Chapter 27 — Gastrointestinal Pharmacology — Module 3 — Inflammatory Bowel Disease Pharmacology, Part 1: Clinical Vignette


1. A 24-year-old woman presents with rectal bleeding, urgency, and tenesmus. Flexible sigmoidoscopy shows inflammation limited to the rectum (proctitis), extending about 10 cm from the anal verge. She has no prior inflammatory bowel disease treatment. Which initial regimen delivers the highest mucosal drug concentration to the affected segment with the least systemic exposure?

  • A) Oral mesalamine multi-matrix (MMX) tablet alone
  • B) A mesalamine suppository
  • C) Oral prednisone 40 mg daily
  • D) Intravenous methylprednisolone
  • E) Oral sulfasalazine alone

ANSWER: B

Rationale:

For proctitis confined to the distal 10 to 15 cm, a mesalamine suppository delivers a high concentration of active 5-aminosalicylic acid directly to the rectal mucosa with minimal systemic absorption, making it the most appropriate and best-tolerated first-line therapy. Topical rectal 5-aminosalicylic acid is superior to oral therapy alone for distal disease because it achieves far higher local mucosal levels.

  • Option A: Option A is incorrect: an oral MMX tablet releases drug throughout the colon and achieves comparatively low concentrations in the rectum, so it is less effective than a suppository for isolated proctitis.
  • Option C: Option C is incorrect: systemic prednisone exposes the patient to corticosteroid toxicity and has no maintenance role; it is not appropriate first-line therapy for mild proctitis that responds to topical 5-aminosalicylic acid.
  • Option D: Option D is incorrect: intravenous methylprednisolone is reserved for severe acute colitis, not limited proctitis, and carries substantial systemic risk.
  • Option E: Option E is incorrect: oral sulfasalazine delivers drug less effectively to the distal rectum than a topical agent and adds sulfapyridine-related toxicity.

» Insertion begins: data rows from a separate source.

import Summits.Ventures.PercRepro.Night2NearFatNineCount
import Summits.Ventures.PercRepro.Night2NearFatSixTen

/-!
# night-2: THE NINE-POINT LINE AT `|G| = 16` — the tools (gen 40)

A basis line `cl {a, b}` with seven points of `W` at `|W| = 10` (a nine-point line of `V`): the faces at `a` and `b` meet `W`
off the line (`inter_face_inter_line_eq_empty`: `rk (cl (Q.erase a) ∩ cl {a, b}) ≤ 5 + 2 − 6 = 1`), so they hold `≤ 3` points
(`card_inter_face_le_of_line`); no six-point three-planar line exists next to a line of `≥ 5` points
(`clF_eq_of_six_line_of_five`, `no_six_line_of_long_line`), so every load above level five is a distance-1 load; the cell
`ntpIncomeB 10 6 7 0 7 0 3 = 27503/25740` (`ntpIncomeB_anti_e`, `ntpIncomeB_comm`).  Paper: proofs/NIGHT-2-g40.md §10.
-/

namespace PercRepro.Shadow

open PercRepro.ThmH PercRepro.PerFlat

variable {α : Type*} [DecidableEq α] {M : Matroid α} [M.Finite] {G : Finset α}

2. A 29-year-old man with ulcerative colitis maintained on sulfasalazine reports nausea, headaches, and—after attempting conception with his partner—a semen analysis showing low sperm count. He is otherwise well. What is the most appropriate explanation and management step?

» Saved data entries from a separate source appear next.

import Literature.Barriers.CriticalPhenomena.LaceExpansionIsingDeconvolutionConvAlgebra
import Literature.Barriers.CriticalPhenomena.LaceExpansionIsingDeconvolutionPartsEstimates
import Mathlib.Analysis.SpecificLimits.Normed
import HarnessLib

/-!
# Liu–Slade 2026, Proposition 4.1 (inhomogeneous deconvolution): proof of the named fact
# `LiuSlade2026_prop41`

Barrier catalogue `Literature/Barriers/CriticalPhenomena/` (D-0021), proofs companion of
`LaceExpansionIsingDeconvolutionParts.lean`. That file vendors Liu–Slade 2026, Proposition 4.1 —
the Banach-algebra reduction of the inhomogeneous convolution equation `H_z = h_z + zD*h_z*H_z`
((4.1)) to the impulse equation `F_z * H_z = δ`, `F_z = δ - zD - Φ_z`, with
`|Φ_z(x)| ≤ O(β)δ_{0,x} + O(β₁)/⟦x⟧^{d+θ}` ((4.2)–(4.3)) — as the named fact
`SpreadOutIsing.LiuSlade2026_prop41`; here it is PROVED (`LiuSlade2026_prop41_holds`), following
the printed proof (§4 of the source) line by line, over the signed `ℓ¹` convolution algebra of
`LaceExpansionIsingDeconvolutionConvAlgebra.lean`:

* the Neumann series `v⁻¹ = Σ_{n ≥ 0} (δ - v)^{*n}` for `Σ|δ - v| < 1` ((4.5)): pointwise and `ℓ¹`
  convergence, the deconvolution identity `v * v⁻¹ = δ` (telescoping after Fubini), the bound
  `Σ|v⁻¹ - δ| ≤ Σ|δ-v|/(1 - Σ|δ-v|)` ((4.6), `ℓ¹` part), and `ℤ^d`-symmetry;
* the refinement for `x ≠ 0` ((4.11)–(4.16)): with `f = δ - h`, `g_n = f^{*n} - f^{*n}(0)δ`,
  `g_{n+1}(x) = (g_n * f)(x) + f^{*n}(0) g_1(x)` (`x ≠ 0`), whence
  `‖g_n‖_ζ ≤ n‖f‖_ζ^{n-1}‖g_1‖_ζ` and `|x|^ζ |Σ_{n≥1} f^{*n}(x)| ≤ ‖g_1‖_ζ/(1 - ‖f‖_ζ)²`;
* the assembly: `Φ = δ - h⁻¹`, `F = h⁻¹ - zD`, and for every bounded solution `H` of (4.1),
  `F * H = h⁻¹*H - zD*H = (h⁻¹*h) + z h⁻¹*(D*(h*H)) - zD*H = δ` ((4.7)–(4.8)), the rearrangement
  `h⁻¹*(D*(h*H)) = D*((h⁻¹*h)*H)` being associativity/commutativity of absolutely convergent
  convolutions (`h⁻¹, h, D ∈ ℓ¹`, `H` bounded). Constants: with `ζ = d + θ`,
  `K₁ = Σ_x ⟦x⟧^{-ζ}`, `K = 2^{ζ+1}(1 + K₁)`: `‖f‖_ζ ≤ βK`, `‖g_1‖_ζ ≤ β₁K`, `β⋆ = 1/(2K)`,
  `C = 4K`.

## References

* Y. Liu, G. Slade, *Gaussian deconvolution and the lace expansion for spread-out models*,
  Ann. Inst. H. Poincaré Probab. Statist. (2026), arXiv:2310.07640: §4, Proposition 4.1 with
  (4.1)–(4.3), the norm (4.4), the Neumann series (4.5)–(4.6), and the proof (4.7)–(4.16)
  [LiuSlade2026]. Equation numbers are those of the arXiv version held in the literature store.
-/

noncomputable section

namespace Literature.Barriers.CriticalPhenomena.SpreadOutIsing

open Filter Literature.Probability.LatticeModels
open _root_.Topology

variable {d : ℕ}

/-! ## Part 1. The Neumann series `Σ_n f^{*n}` and the deconvolution `(δ - f)⁻¹` -/

section Neumann

variable {f g : Site d → ℝ}

/-- Linearity in the left slot without scalar: `(f₁ - f₂) * g = f₁ * g - f₂ * g` at `x`.
[folklore] -/
theorem latticeConv_sub_left {f₁ f₂ : Site d → ℝ} (g : Site d → ℝ) {x : Site d}
    (h₁ : Summable fun y => f₁ y * g (x - y)) (h₂ : Summable fun y => f₂ y * g (x - y)) :
    latticeConv (fun y => f₁ y - f₂ y) g x = latticeConv f₁ g x - latticeConv f₂ g x := by
  have h := latticeConv_sub_smul_left (g := g) 1 h₁ h₂
  simp only [one_mul] at h
  exact h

  • A) These effects are caused by the 5-aminosalicylic acid moiety and will persist regardless of formulation
  • B) The low sperm count is irreversible and unrelated to his medication
  • C) He should stop all 5-aminosalicylic acid therapy permanently because the effects indicate a hypersensitivity reaction
  • D) These effects are attributable to the sulfapyridine carrier, the oligospermia is reversible on discontinuation, and switching to a sulfapyridine-free mesalamine formulation is appropriate
  • E) He should continue sulfasalazine unchanged because these symptoms are unrelated to the drug

ANSWER: D

Rationale:

Nausea, headache, and reversible oligospermia are classic sulfapyridine-related adverse effects of sulfasalazine; the therapeutic activity resides in the 5-aminosalicylic acid moiety, while the sulfapyridine carrier accounts for most of the toxicity. The oligospermia reverses after discontinuation, and switching to a sulfapyridine-free mesalamine formulation preserves anti-inflammatory therapy while removing the offending carrier—an appropriate step for a man attempting conception.

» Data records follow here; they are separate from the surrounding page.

/-- THE NEAR-BOUNDARY WEIGHT: `e^{−rs} ≤ e^{(r∕2)(Q+R)}·e^{−(r∕2)s}·e^{−(r∕2)b − (r∕2)q}` when `q ≤ s + Q`, `b ≤ R`, `r ≥ 0`. [folklore] -/
theorem exp_near_boundary {r s b q Q R : ℝ} (hr : 0 ≤ r) (hq : q ≤ s + Q) (hb : b ≤ R) :
    Real.exp (-(r * s)) ≤ Real.exp (r / 2 * (Q + R)) * (Real.exp (-(r / 2 * s)) * Real.exp (-(r / 2 * b) - r / 2 * q)) := by
  rw [← Real.exp_add, ← Real.exp_add]
  apply Real.exp_le_exp.2
  have h1 : r / 2 * q ≤ r / 2 * (s + Q) := mul_le_mul_of_nonneg_left hq (by linarith)
  have h2 : r / 2 * b ≤ r / 2 * R := mul_le_mul_of_nonneg_left hb (by linarith)
  nlinarith only [h1, h2]

/-- monotonicity of the `δ`-clause right side in `(C, δ₀)`. [folklore] -/
theorem delta_weight_mono {c c' δ δ' s M b q : ℝ} (hc : c ≤ c') (hc' : 0 ≤ c') (hδ : δ' ≤ δ) (hs : 0 ≤ s) (hM : 0 ≤ M) (hb : 0 ≤ b) (hq : 0 ≤ q) :
    c * Real.exp (-(δ * s)) * M * Real.exp (-(δ * b) - δ * q) ≤ c' * Real.exp (-(δ' * s)) * M * Real.exp (-(δ' * b) - δ' * q) := by
  have h1 := weight_mono_region hc hc' hδ hs hM
  have h2 : Real.exp (-(δ * b) - δ * q) ≤ Real.exp (-(δ' * b) - δ' * q) :=
    Real.exp_le_exp.2 (by nlinarith only [mul_le_mul_of_nonneg_right hδ hb, mul_le_mul_of_nonneg_right hδ hq])
  exact mul_le_mul h1 h2 (Real.exp_nonneg _) (mul_nonneg (mul_nonneg hc' (Real.exp_nonneg _)) hM)

section Datum

variable (C : ChargeData N) (k : ℕ) (Ω V : Finset (HiggsLattice.Site P 0)) (Γ : HiggsLattice.Site P 0 → HiggsLattice.Site P 0 → List (HiggsLattice.Site P 0))
  (A : HiggsLattice.VecField P 0) (a msq : ℝ)

/-- `δG_k(Ω, A)f(x) = G_k(Ω, A)f(x) − G_k(A)f(x)` in the datum (same fine carrier on `Ω` and on `T_ε`). [cite: King1986, Thm 3.3 p.656] -/
theorem deltaG_eq_sub (f : VSite V → EuclideanSpace ℝ (Fin N)) (x : VSite V) :
    (kingThm33DataAlong C P k Ω V Γ A a msq).δG f x
      = (kingThm33DataAlong C P k Ω V Γ A a msq).G f x - (kingThm33DataAlong C P k Finset.univ V Γ A a msq).G f x := by
  show (P.mesh k ^ 2)⁻¹ • (propagatorK C Ω A msq a k (chi Ω • extI f)
      - propagatorK C Finset.univ A msq a k (chi (Finset.univ : Finset (HiggsLattice.Site P 0)) • extI f)) x.1 = _
  rw [Pi.sub_apply, smul_sub]
  rfl

/-- `D^η_{A,μ}δG_k(Ω, A)f(x) = D^η_{A,μ}G_k(Ω, A)f(x) − D^η_{A,μ}G_k(A)f(x)` in the datum. [cite: King1986, Thm 3.3 p.656] -/
theorem deltaDG_eq_sub (μ : Fin P.d) (f : VSite V → EuclideanSpace ℝ (Fin N)) (x : VSite V) :
    (kingThm33DataAlong C P k Ω V Γ A a msq).δDG μ f x
      = (kingThm33DataAlong C P k Ω V Γ A a msq).DG μ f x - (kingThm33DataAlong C P k Finset.univ V Γ A a msq).DG μ f x := by
  show (P.mesh k)⁻¹ • covDeriv C A (propagatorK C Ω A msq a k (chi Ω • extI f)
      - propagatorK C Finset.univ A msq a k (chi (Finset.univ : Finset (HiggsLattice.Site P 0)) • extI f)) ⟨x.1, μ⟩ = _
  rw [covDeriv_sub', smul_sub]
  rfl

/-- the datum's `dist(x, supp f) ≥ 0`. [cite: King1986, Thm 3.3 (3.7) p.656] -/
theorem dsupp_nonneg (f : VSite V → EuclideanSpace ℝ (Fin N)) (x : VSite V) : 0 ≤ (kingThm33DataAlong C P k Ω V Γ A a msq).dsupp f x :=
  div_nonneg (sdistI_nonneg x f) (pow_nonneg (Nat.cast_nonneg _) _)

  • Option A: Option A is incorrect: these effects derive from the sulfapyridine carrier, not the 5-aminosalicylic acid moiety, and they resolve when a sulfa-free formulation is used.
  • Option B: Option B is incorrect: sulfasalazine-associated oligospermia is characteristically reversible and is drug-related.
  • Option C: Option C is incorrect: these are dose-related carrier effects, not a hypersensitivity reaction, and sulfa-free mesalamine remains an appropriate option.
  • Option E: Option E is incorrect: the symptoms are drug-related, so continuing sulfasalazine unchanged ignores a remediable cause of his infertility concern.

3. A 35-year-old man of Mediterranean descent with newly diagnosed ulcerative colitis is started on sulfasalazine. Ten days later he presents with fatigue, jaundice, dark urine, and a hemoglobin drop; peripheral smear shows bite cells and the reticulocyte count is elevated. Which underlying condition best explains this reaction, and what is the correct response?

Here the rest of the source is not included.